Multimedia has been widely applied to sports game broadcasting and partially to sports training and sports data archiving. In this project, you study multimedia applications that may be used for different aspects of sports games. For example, one application is to track players on sports field and automatically log information about their movements and actions.

5) Automatic Video Parsing (Movies or TV Programs)

TV programs are often shown in a linear fashion. If computers can automatically parse the content of a TV program, index the video and generate a cross-linked structure, it will greatly save people's time in finding useful information in these TV programs. Automatically recognizing contents of video and audio is still an unsolved problem. But some relatively simple tasks such as video shot detection, small class audio classification, speaker identification can be done reasonably well. There are also many other clues you can use, such as close captions, texts embedded in the images, etc. The content analysis results do not have to be 100% accurate. Partially correct results can still be used to achieve good video summary. You can also choose to work on other types of videos, such as movies.

6) Video Based Animation

Animating cartoon characters is currently mostly replying on complex manual composition or by motion capturing using expensive equipments. The project is to study possibilities of using widely available equipments such as camcorders and simple markers to automate the motion capturing process.

7) Remote Collaboration Based on Videos, Audio and Graphics

Remote collaboration enables us to work together even if we do not physically stay at the same place. Teleconferencing is one of such applications, in which people can talk to each other, see each other and exchange ideas by writing or drawing on virtual white board. Current systems still have a lot of problems. For example, users often complain there is no eye contact. Because of the position of cameras mounted on a screen or a table, it is hard to look at the person on the screen and the camera at the same time. Also, if there are several people in a teleconference, it is often quite hard to distinguish which two people are talking to each other. One current solution is building a virtual environment. People are shown as avatars around a virtual table. Now, the problem is how to convert eye contact information into the actions of these avatars. We will study possible solutions to address these problems.

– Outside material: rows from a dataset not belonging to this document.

/-- **Both parities glued.** `W` additive at the odd prime `p`, `V` globally minimal good ordinary with
`C • V^{(p*)} = W`, `f` a newform of `W` with a non-zero plus symbol, `Dm` parametrisation data of `V`,
`ϖ` the period ratio of the parity of `(p−1)/2`, `D` a cyclotomic dual datum whose characteristic ideal
IS GENERATED by an element `g₁` with `ι g₁ = C(u·ϖ)·B^±_{(p−1)/2}(Dm.f, α_p(V))` (`u ∈ ℤ_p^×`), the
branch being non-zero. Then for every normalised tuple `(ε, α, B)`:
`char_Λ X = (g')`, `ι g' = p^k·B` — the conclusion of `TameBranchRatCharEqAt` at `(f, ε, α, B, D)`.
[cite: MazurTateTeitelbaum1986Invent, §I.13–I.14 (14.3)] -/
theorem exists_charIdeal_eq_span_and_iota_eq_of_generator (hp2 : p ≠ 2)
    (V : WeierstrassCurve ℚ) [V.IsElliptic] [V.IsGloballyMinimal] (C : VariableChange ℚ)
    (hC : C • V.quadraticTwist ((-1 : ℚ) ^ (p / 2) * p) = W) (hadd : Addv W p) (hord : GoodOrd V p)
    {N N' : ℕ} [NeZero N] [NeZero N'] {f : CuspForm (Gamma0 N) 2} (hf : IsNewformOf W f)
    (hnd : ∃ s : ℚ, ratPlusSymbol f s ≠ 0) (Dm : ModularParametrizationData V N')
    {ϖ : ℚ} (hϖ0 : ϖ ≠ 0)
    {κ : ZpExtension ℚ p} {γ : Field.absoluteGaloisGroup ℚ} {D : W.SelmerDualData κ γ}
    {g₁ : IwasawaAlgebra p} (hchar : D.charIdeal = Ideal.span {g₁}) {u : ℤ_[p]ˣ}
    (hι : iwasawaToPowerSeries p g₁ =
      PowerSeries.C (((u : ℤ_[p]) : ℚ_[p]) * (ϖ : ℚ_[p])) *
        (if Even (p / 2) then padicLFunctionBranch Dm.f ((unitRoot V p : ℤ_[p]) : ℚ_[p]) (p / 2)
          else padicLFunctionMinusBranch Dm.f ((unitRoot V p : ℤ_[p]) : ℚ_[p]) (p / 2)))
    (hB0 : (if Even (p / 2) then padicLFunctionBranch Dm.f ((unitRoot V p : ℤ_[p]) : ℚ_[p]) (p / 2)
      else padicLFunctionMinusBranch Dm.f ((unitRoot V p : ℤ_[p]) : ℚ_[p]) (p / 2)) ≠ 0)
    {ε : DirichletCharacter ℂ_[p] p} {α : ℚ_[p]} {B : PowerSeries ℚ_[p]} (hα : ‖α‖ = 1)
    (hB : IsTameBranchOf f p ε α B) :
    ∃ (g' : IwasawaAlgebra p) (k : ℤ), D.charIdeal = Ideal.span {g'} ∧
      iwasawaToPowerSeries p g' = PowerSeries.C ((p : ℚ_[p]) ^ k) * B := by
  have hv : (((u : ℤ_[p]) : ℚ_[p]) * (ϖ : ℚ_[p])) ≠ 0 :=
    mul_ne_zero (PadicInt.coe_ne_zero.mpr u.ne_zero) (by exact_mod_cast hϖ0)
  have hodd : p % 4 = 1 ∨ p % 4 = 3 := by
    obtain ⟨k, hk⟩ := hp.out.odd_of_ne_two hp2
    omega
  rcases hodd with h1 | h3
  · have heven : Even (p / 2) := ⟨p / 4, by omega⟩
    rw [if_pos heven] at hι hB0
    have hC' : C • V.quadraticTwist (p : ℚ) = W := by
      rw [pStar_eq_of_mod_four p (Or.inl h1), if_pos h1] at hC
      exact hC
    exact exists_span_eq_and_iota_eq_of_isTameBranchOf_of_iota_eq_branch h1 V ⟨C, hC'⟩ hadd hord hf
      Dm.isNewformOf hnd hchar hv hι hB0 hα hB
  · have hnot : ¬ Even (p / 2) := by rw [Nat.not_even_iff_odd]; exact ⟨p / 4, by omega⟩
    rw [if_neg hnot] at hι hB0
    have hC' : C • V.quadraticTwist (-(p : ℚ)) = W := by
      rw [pStar_eq_of_mod_four p (Or.inr h3), if_neg (by omega)] at hC
      exact hC
    exact exists_span_eq_and_iota_eq_of_isTameBranchOf_of_iota_eq_minusBranch h3 V ⟨C, hC'⟩ hadd hord
      hf Dm.isNewformOf hnd hchar hv hι hB0 hα hB

end Tuples

/-! ### §2 X4♯(G-ord) ∩ `I₀*` ∩ {`ρ̄` onto}, `p ≥ 5`: Kato + the first-unit-index certificate ⟹ `μ = 0`, `λ ≤ n` -/

section ClassLevel

open TameBranchMuPart

variable {W : WeierstrassCurve ℚ} [W.IsElliptic] [W.IsGloballyMinimal] {p : ℕ} [hp : Fact p.Prime]

/-- **`μ = 0` AND `λ ≤ n` FROM KATO + THE FIRST-UNIT-INDEX CERTIFICATE (X4♯(G-ord) ∩ `I₀*` ∩ {`ρ̄`
onto}, `p ≥ 5`).** If for every good-ordinary twist model `V` (`C • V^{(p*)} = W`), every newform `f` of
`V` and every period ratio `ϖ` of the parity of `(p−1)/2` the Néron-normalised branch `ϖ·B^±_{(p−1)/2}(f,
α_p(V))` has its FIRST UNIT coefficient at `n` (`‖[Tⁿ]‖ = 1`, `‖[Tⁱ]‖ < 1` for `i < n`; the census's
`(μ_an, λ_an) = (0, n)`), then for every cyclotomic dual datum and every generator `fE` of
`char_Λ X(E/ℚ_∞)`: `X` is torsion, **`μ(fE) = 0`** and **`λ(fE) ≤ n`** — gen 19's one-number certificate
(`n = 1`) at EVERY index. [cite: Kato2004Asterisque, Thm. 17.4 (3) (p. 273)] [cite: Washington1997, §7.1] -/
theorem ClassX4Gord.isTorsion_and_mu_zero_lam_le_of_katoHalf_of_firstUnit
    (hK : Wuthrich2014.kato_halfEigenCharIdeal_dvd_cyclotomicPrime_of_surjective)
    (hmodD : nonempty_modularParametrizationData)
    (hX : ClassX4Gord W p) (hp5 : 5 ≤ p) (he : semistabilityIndex W p = 2) (hsurj : Surj W p) {n : ℕ}
    (hcert : ∀ (V : WeierstrassCurve ℚ) [V.IsElliptic] [V.IsGloballyMinimal] (C : VariableChange ℚ),
      C • V.quadraticTwist ((-1 : ℚ) ^ (p / 2) * p) = W → IsOrdinaryAt V p →
      ∀ {N : ℕ} [NeZero N] (f : CuspForm (Gamma0 N) 2), IsNewformOf V f →
      ∀ ϖ : ℚ, (if Even (p / 2) then (ϖ : ℝ) * V.realPeriodRat = plusPeriod f
          else (ϖ : ℝ) * V.imaginaryPeriodRat = minusPeriod f) →
        ‖PowerSeries.coeff n (PowerSeries.C (ϖ : ℚ_[p]) *
            (if Even (p / 2) then padicLFunctionBranch f ((unitRoot V p : ℤ_[p]) : ℚ_[p]) (p / 2)
              else padicLFunctionMinusBranch f ((unitRoot V p : ℤ_[p]) : ℚ_[p]) (p / 2)))‖ = 1 ∧
        ∀ i < n, ‖PowerSeries.coeff i (PowerSeries.C (ϖ : ℚ_[p]) *
            (if Even (p / 2) then padicLFunctionBranch f ((unitRoot V p : ℤ_[p]) : ℚ_[p]) (p / 2)
              else padicLFunctionMinusBranch f ((unitRoot V p : ℤ_[p]) : ℚ_[p]) (p / 2)))‖ < 1)
    {κ : ZpExtension ℚ p} {γ : Field.absoluteGaloisGroup ℚ}
    (hκ : κ.IsCyclotomic) (hγ : κ.IsTopGenerator γ) (hγ' : IsCyclotomicVariable p γ)
    (D : W.SelmerDualData κ γ) {fE : IwasawaAlgebra p} (hchar : D.charIdeal = Ideal.span {fE}) :
    D.IsTorsion ∧ mu fE = 0 ∧ lam fE ≤ n := by
  have hp2 : p ≠ 2 := by omega
  obtain ⟨V, iV, iVm, C, hV, hC⟩ := hX.exists_goodOrd_pStar_twist_model W p he
  haveI : NeZero (V.conductorNorm ℤ) := ⟨(V.conductorNorm_pos_holds).ne'⟩
  obtain ⟨Dm⟩ := hmodD V
  obtain ⟨ϖ, hϖ⟩ := exists_periodRatio_parity (p := p) V Dm
  have hj := padicValRat_j_nonneg_of_typeGOrd W p hX.typeGOrd
  have hsurjV : ∀ m : ℕ, V.HasSurjectiveModNGaloisRep (p ^ m : ℕ) :=
    X4RankZeroTwistOdd.forall_surj_pow_twist_of_surj W p hp5 V (pStar_ne_zero p) C hC hsurj
  have hord : IsOrdinaryAt V p :=
    isOrdinaryAt_of_goodOrd_or_mult_of_model_twist W V (pStar_ne_zero p) ⟨C, hC⟩ hj (Or.inl hV)
  obtain ⟨hXt, g, hg, u, hι⟩ := isTorsion_and_exists_iota_eq_branch_of_katoComponent W p
    (Kato2004.charIdeal_dvd_padicLFunctionBranch_component_of_surjective_of_half hK) hj hp2 V
    ⟨C, hC⟩ (Or.inl hV) hsurjV hκ hγ hγ' Dm.isNewformOf D ϖ hϖ
  obtain ⟨hn, hlt⟩ := hcert V C hC hord Dm.f Dm.isNewformOf ϖ hϖ
  have hdvd : fE ∣ g := by rw [hchar] at hg; exact Ideal.mem_span_singleton.mp hg
  rw [← norm_coeff_C_unit_mul u] at hn
  obtain ⟨-, hμ, hlam⟩ := mu_eq_zero_and_lam_le_of_dvd_of_firstUnit hdvd hι hn
    (fun i hi ↦ by rw [norm_coeff_C_unit_mul u]; exact hlt i hi)
  exact ⟨hXt, hμ, hlam⟩

end ClassLevel

end Summit.BirchSwinnertonDyer.Rank1Residual.Additive

end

8) Error Concealment or Inpainting for Videos

For noisy communication channels, packets can be lost during the transmission. Packet loss results in one or multiple blocks missing during image decoding. Instead of retransmitting the missing blocks, it is in fact possible to reconstruct these missing blocks based only the image blocks correctly received. Such techniques are called error concealment. Image concealment has been studied intensively. Video concealment could be done better if we use both the temporal continuity information and the structural constraint of images. Inpainting, a related technique, can be used to remove objects from videos (It has been used to make stunts in movies look more appealing.)

9) Compression of Multiple View Video Data

Multiple view video compression can achieve higher compression ratio because of the redundancy in multiple images taken from similar view angles. In this project, we study methods for efficiently compressing such videos. Except the compression ratio, the encoder also needs to support functions such as allowing fast random access of each video frame.

10) Object Tagging and Applications

Recognizing tags (a special pattern or marker) has become a mature technique. Many different tags can be used to embed identities of objects which can be extracted in realtime using cameras and image processing methods. In this project, we study possible applications of image based tagging.

11) Embedded Multimedia Applications

Most hand-held devices are now equipped with cameras and audio input devices. Their processing power is also increasing rapidly which makes it possible to develop multimedia applications in these small devices. For instance, most current hand-held devices can be connected to wireless networks and be used as universal remote controls. Other multimedia applications using hand-held devices include face recognition and voice recognition, etc.